Toujours pas de salaire pour les stagiaires

Après des années à militer, les stagiaires auront finalement droit à une meilleure protection en milieu de travail grâce au projet de loi 14, déposé le 24 février à l’Assemblée nationale. Mais combien de temps devront-ils et elles encore attendre pour que leurs stages soient rémunérés?

Les mobilisations de 2018 et 2019 pour la rémunération et les droits des stagiaires ont porté fruit, du moins en partie. Les quelque 195 000 stagiaires au Québec pourront être protégé(e)s face au harcèlement et aux violences sexuelles, ainsi qu’avoir droit à des recours au Tribunal administratif du travail.

Des jours fériés et de maladies seront aussi garantis par la loi, de même que des congés sociaux lors du décès d’un proche, de la naissance ou de l’adoption d’un enfant, d’obligations liées à une personne à charge et, plus largement, pour des événements comme un mariage et des funérailles.

Ces nouveaux droits constituent un pas en avant, mais ce qui est frappant, c’est que ces derniers n’arrivent qu’en 2022. C’est désolant de voir comment les stagiaires sont considéré(e)s comme des employé(e)s de seconde zone en vertu de la loi.

Bien que ce projet de loi, qui devrait être adopté lors de la présente session parlementaire, soit vu comme une victoire par différents regroupements étudiants, il comporte certaines lacunes dans sa mouture actuelle.

Les congés de longue durée, dont les congés parentaux, en sont exclus, ce qui risque de pénaliser les femmes de manière disproportionnée en raison de conditions de travail moins bonnes que dans les domaines à prédominance masculine. Le document ne précise pas non plus quel type de stagiaire sera protégé. Que ce soit un stage d’observation, non obligatoire, ou de mise en œuvre des compétences, tous et toutes devraient avoir les mêmes droits.

Certains groupes étudiants s’inquiètent aussi des pouvoirs du Tribunal administratif du travail, qui constitue la première instance en cas de recours. Le Tribunal se réserve le droit d’intervenir dans le dossier universitaire des membres de la communauté étudiante. Or, ce dernier ne possède en théorie aucune expertise en la matière.

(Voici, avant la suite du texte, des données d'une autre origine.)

import Summits.ResolutionOfSingularities.ResolutionOfSingularities.Theorems.FrobeniusLadderFInjectiveMacaulayficationDoublePointFedderOdd

/-!
# Fedder's test for double points `z² + z ψ(x, y) + φ(x, y)` in characteristic 2

Support file for crux stmt-ResolutionOfSingularities-15315
(`FrobeniusLadder.FInjectiveMacaulayfication`, line `Sketch`): stub `stub_doublePointFedderTwo`.

Let `k` be a field of characteristic `2` and `ψ, φ ∈ k[X₀, X₁]`. By Fedder's criterion
([Fedder1983], Prop. 1.7) the hypersurface double point `k[X₀, X₁, X₂]_{(X)}/(g)`,
`g = X₂² + X₂ ψ + φ`, is F-injective iff `g^(p-1) = g ∉ M₃ = (X₀², X₁², X₂²)`. We reduce this to a
condition on the plane data `ψ, φ` alone:

* `stub_doublePointFedderTwo` — `g ∉ (X₀², X₁², X₂²)` iff `ψ ∉ (X₀², X₁²)` or `φ ∉ (X₀², X₁²)`.

Proof. Membership in the monomial ideal `M₃` is decided monomial by monomial: `f ∈ M₃` iff every
monomial of the support of `f` has an exponent `≥ 2` (`DoublePointFedder.mem_span_X_pow_iff`, from
the odd-characteristic sibling file, whose elementary helpers we reuse). The three summands
`X₂²`, `X₂ ψ`, `φ` of `g` have pairwise disjoint supports, separated by the `X₂`-exponent
(`2`, `1`, `0` respectively). Hence for a monomial `m₀ = X₀^a X₁^b` of `ψ` the coefficient of
`X₂ m₀` in `g` is `coeff_{m₀} ψ` (`coeff_X₂_mul_eq`), and for a monomial `m₀` of `φ` the coefficient
of `m₀` in `g` is `coeff_{m₀} φ` (`coeff_plane_eq`). If `g ∈ M₃`, these monomials of `g` have an
exponent `≥ 2`, which cannot be the `X₂`-exponent; so `ψ ∈ M₂ = (X₀², X₁²)` and `φ ∈ M₂`. The
converse `ψ, φ ∈ M₂ ⟹ g ∈ M₃` is termwise. (No hypothesis on the characteristic is needed for
this equivalence; `CharP k 2` only records the context `g^(p-1) = g`.)

References: [Fedder1983] R. Fedder, F-purity and rational singularity, Trans. AMS 278 (1983),
Prop. 1.7 (the criterion; the reduction itself is folklore).
-/

-- single-problem summit: the doubled namespace component `ResolutionOfSingularities` is forced
set_option linter.dupNamespace false

namespace Summit.ResolutionOfSingularities.ResolutionOfSingularities.Theorems.FInjectiveMacaulayfication.DoublePointFedderTwo

open MvPolynomial
open Summit.ResolutionOfSingularities.ResolutionOfSingularities.Theorems.FInjectiveMacaulayfication.DoublePointFedder
  (mem_span_X_pow_iff rename_mem_of_mem two_notMem_range_castSucc)

variable {k : Type} [Field k]

/-- A plane monomial `m₀ = X₀^a X₁^b`, viewed in three variables, has `X₂`-exponent `0`.
[folklore] -/
theorem mapDomain_castSucc_two (m₀ : Fin 2 →₀ ℕ) :
    (Finsupp.mapDomain Fin.castSucc m₀ : Fin 3 →₀ ℕ) 2 = 0 :=
  Finsupp.mapDomain_notin_range _ _ two_notMem_range_castSucc

/-- The monomial `X₂ m₀` (`m₀` a plane monomial) has `X₂`-exponent `1`. [folklore] -/
theorem single_add_mapDomain_two (m₀ : Fin 2 →₀ ℕ) :
    (Finsupp.single (2 : Fin 3) 1 + Finsupp.mapDomain Fin.castSucc m₀ : Fin 3 →₀ ℕ) 2 = 1 := by
  rw [Finsupp.add_apply, Finsupp.single_eq_same, mapDomain_castSucc_two, add_zero]

/-- The monomial `X₂ m₀` (`m₀ = X₀^a X₁^b`) has the same `X₀, X₁`-exponents as `m₀`. [folklore] -/
theorem single_add_mapDomain_castSucc (m₀ : Fin 2 →₀ ℕ) (j : Fin 2) :
    (Finsupp.single (2 : Fin 3) 1 + Finsupp.mapDomain Fin.castSucc m₀ : Fin 3 →₀ ℕ)
      (Fin.castSucc j) = m₀ j := by
  rw [Finsupp.add_apply, Finsupp.mapDomain_apply (Fin.castSucc_injective 2),
    Finsupp.single_eq_of_ne (show Fin.castSucc j ≠ (2 : Fin 3) from Fin.castSucc_ne_last j),
    zero_add]

/-- Disjointness of supports, `X₂`-exponent `1`: the coefficient of `X₂ m₀` (`m₀` a plane monomial)
in `g = X₂² + X₂ ψ + φ` is the coefficient of `m₀` in `ψ`. [folklore] -/
theorem coeff_X₂_mul_eq (ψ φ : MvPolynomial (Fin 2) k) (m₀ : Fin 2 →₀ ℕ) :
    coeff (Finsupp.single (2 : Fin 3) 1 + Finsupp.mapDomain Fin.castSucc m₀)
      (X 2 ^ 2 + X 2 * rename Fin.castSucc ψ + rename Fin.castSucc φ : MvPolynomial (Fin 3) k) =
      coeff m₀ ψ := by
  have hne : Finsupp.single (2 : Fin 3) 2 ≠
      Finsupp.single (2 : Fin 3) 1 + Finsupp.mapDomain Fin.castSucc m₀ := by
    intro h
    have h2 := DFunLike.congr_fun h 2
    rw [Finsupp.single_eq_same, single_add_mapDomain_two] at h2
    omega
  have hmem : (2 : Fin 3) ∈
      (Finsupp.single (2 : Fin 3) 1 + Finsupp.mapDomain Fin.castSucc m₀).support := by
    rw [Finsupp.mem_support_iff, single_add_mapDomain_two]
    exact one_ne_zero
  have hzero : ∀ u : Fin 2 →₀ ℕ, Finsupp.mapDomain Fin.castSucc u =
      Finsupp.single (2 : Fin 3) 1 + Finsupp.mapDomain Fin.castSucc m₀ → φ.coeff u = 0 := by
    intro u hu
    exfalso
    have h2 := DFunLike.congr_fun hu 2
    rw [mapDomain_castSucc_two, single_add_mapDomain_two] at h2
    omega
  rw [coeff_add, coeff_add, coeff_X_pow, if_neg hne, zero_add, coeff_X_mul', if_pos hmem,
    add_tsub_cancel_left, coeff_rename_mapDomain _ (Fin.castSucc_injective 2),
    coeff_rename_eq_zero _ _ _ hzero, add_zero]

/-- Disjointness of supports, `X₂`-exponent `0`: the coefficient of a plane monomial `m₀` in
`g = X₂² + X₂ ψ + φ` is the coefficient of `m₀` in `φ`. [folklore] -/
theorem coeff_plane_eq (ψ φ : MvPolynomial (Fin 2) k) (m₀ : Fin 2 →₀ ℕ) :
    coeff (Finsupp.mapDomain Fin.castSucc m₀)
      (X 2 ^ 2 + X 2 * rename Fin.castSucc ψ + rename Fin.castSucc φ : MvPolynomial (Fin 3) k) =
      coeff m₀ φ := by
  have hne : Finsupp.single (2 : Fin 3) 2 ≠ Finsupp.mapDomain Fin.castSucc m₀ := by
    intro h
    have h2 := DFunLike.congr_fun h 2
    rw [Finsupp.single_eq_same, mapDomain_castSucc_two] at h2
    omega
  have hmem : (2 : Fin 3) ∉ (Finsupp.mapDomain Fin.castSucc m₀ : Fin 3 →₀ ℕ).support := by
    rw [Finsupp.mem_support_iff, mapDomain_castSucc_two]
    exact fun h => h rfl
  rw [coeff_add, coeff_add, coeff_X_pow, if_neg hne, zero_add, coeff_X_mul', if_neg hmem, zero_add,
    coeff_rename_mapDomain _ (Fin.castSucc_injective 2)]

/-- **Fedder's test for a double point `X₂² + X₂ ψ(X₀, X₁) + φ(X₀, X₁)` in characteristic `2`**
reduces to the plane data: `X₂² + X₂ ψ + φ ∉ (X₀², X₁², X₂²)` iff `ψ ∉ (X₀², X₁²)` or
`φ ∉ (X₀², X₁²)`. (Membership in a monomial ideal is decided monomial by monomial, and the three
summands have disjoint supports, separated by the `X₂`-exponent `2`, `1`, `0`.) Stub
`stub_doublePointFedderTwo` of line `Sketch`; the surrounding criterion is
[cite: Fedder1983, Prop. 1.7], the reduction is [folklore]. -/
theorem stub_doublePointFedderTwo : ∀ (k : Type) [Field k] [CharP k 2] (ψ φ : MvPolynomial (Fin 2) k),
    ((MvPolynomial.X 2 ^ 2 + MvPolynomial.X 2 * MvPolynomial.rename Fin.castSucc ψ +
        MvPolynomial.rename Fin.castSucc φ : MvPolynomial (Fin 3) k) ∉
        Ideal.span (Set.range fun i : Fin 3 => (MvPolynomial.X i : MvPolynomial (Fin 3) k) ^ 2) ↔
      (ψ ∉ Ideal.span (Set.range fun i : Fin 2 => (MvPolynomial.X i : MvPolynomial (Fin 2) k) ^ 2) ∨
        φ ∉ Ideal.span (Set.range fun i : Fin 2 => (MvPolynomial.X i : MvPolynomial (Fin 2) k) ^ 2))) := by
  intro k _ _ ψ φ
  rw [← not_and_or]
  refine not_congr ⟨fun hg => ⟨?_, ?_⟩, fun h => ?_⟩
  · -- `g ∈ M₃ → ψ ∈ M₂`: the monomials `X₂ m₀`, `m₀ ∈ supp ψ`, of `g`
    rw [mem_span_X_pow_iff] at hg ⊢
    intro m₀ hm₀
    obtain ⟨i, hi⟩ := hg (Finsupp.single (2 : Fin 3) 1 + Finsupp.mapDomain Fin.castSucc m₀)
      (by rw [mem_support_iff, coeff_X₂_mul_eq]; exact mem_support_iff.mp hm₀)
    rcases Fin.eq_castSucc_or_eq_last i with ⟨j, rfl⟩ | rfl
    · exact ⟨j, by rwa [single_add_mapDomain_castSucc] at hi⟩
    · exfalso
      change 2 ≤ (Finsupp.single (2 : Fin 3) 1 + Finsupp.mapDomain Fin.castSucc m₀ : Fin 3 →₀ ℕ) 2
        at hi
      rw [single_add_mapDomain_two] at hi
      omega
  · -- `g ∈ M₃ → φ ∈ M₂`: the monomials `m₀ ∈ supp φ` of `g`
    rw [mem_span_X_pow_iff] at hg ⊢
    intro m₀ hm₀
    obtain ⟨i, hi⟩ := hg (Finsupp.mapDomain Fin.castSucc m₀)
      (by rw [mem_support_iff, coeff_plane_eq]; exact mem_support_iff.mp hm₀)
    rcases Fin.eq_castSucc_or_eq_last i with ⟨j, rfl⟩ | rfl
    · exact ⟨j, by rwa [Finsupp.mapDomain_apply (Fin.castSucc_injective 2)] at hi⟩
    · exfalso
      change 2 ≤ (Finsupp.mapDomain Fin.castSucc m₀ : Fin 3 →₀ ℕ) 2 at hi
      rw [mapDomain_castSucc_two] at hi
      omega
  · -- `ψ, φ ∈ M₂ → g ∈ M₃`, termwise
    obtain ⟨hψ, hφ⟩ := h
    exact Ideal.add_mem _ (Ideal.add_mem _ (Ideal.subset_span ⟨2, rfl⟩)
      (Ideal.mul_mem_left _ _ (rename_mem_of_mem 2 hψ))) (rename_mem_of_mem 2 hφ)

end Summit.ResolutionOfSingularities.ResolutionOfSingularities.Theorems.FInjectiveMacaulayfication.DoublePointFedderTwo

Il est donc important que les rôles et les responsabilités des milieux de stage, des établissements d’enseignement et du Tribunal soient mieux définis.

Toutefois, la grande lacune reste que la rémunération des stagiaires est complètement écartée du projet de loi. Le droit à un salaire devrait pourtant être la base de toutes conditions de travail.

Camille Delrieu, membre du collectif Un salaire pour toustes les stagiaires, se réjouit de voir le dossier avancer. Elle croit cependant que ces nouveaux droits ne régleront pas la précarité vécue par les stagiaires. « Si tu fais une plainte pour harcèlement, ça prend énormément de preuves. C’est un processus difficile et long pour obtenir un gain de sa réclamation », explique la stagiaire en troisième année au baccalauréat en travail social à l’Université du Québec à Montréal (UQAM).

Concernant la rémunération des stages, le gouvernement avait lancé un programme de bourses à la suite des grèves de 2019, mais elles sont insuffisantes. D’une valeur d’un peu plus de 2500 dollars, elles couvrent à peine les frais de scolarité. Ces bourses ne concernent que certains programmes et rien n’indique qu’elles seront pérennes. De plus, elles ne peuvent pas être combinées aux nouvelles bourses incitatives, qui seront octroyées à partir de l’automne prochain, afin de pallier le manque de personnel dans des secteurs stratégiques. Par ailleurs, seul(e)s les étudiants inscrits et les étudiantes inscrites à temps plein seront admissibles.

La solution ne passe donc pas par des bourses, mais par la salarisation des stagiaires. Une revendication clamée haut et fort lors des récentes journées de grève à la fin mars en marge de la sortie du budget 2022-2023. Le gouvernement, qui est pour l’instant resté muet comme une tombe, prêtera peut-être une oreille plus attentive en raison de la pénurie de main-d’œuvre. « Je pense que si on fait la grève des cours, mais aussi des stages, ça permet de mettre un moyen de pression et de montrer le travail que les stagiaires font dans les milieux », souligne Catherine Fontaine, aussi membre du collectif Un salaire pour toustes les stagiaires et étudiante en travail social.

C’est bien beau avoir des droits ou des bourses, mais encore faut-il être capable de payer son loyer. Tout travail mérite un salaire.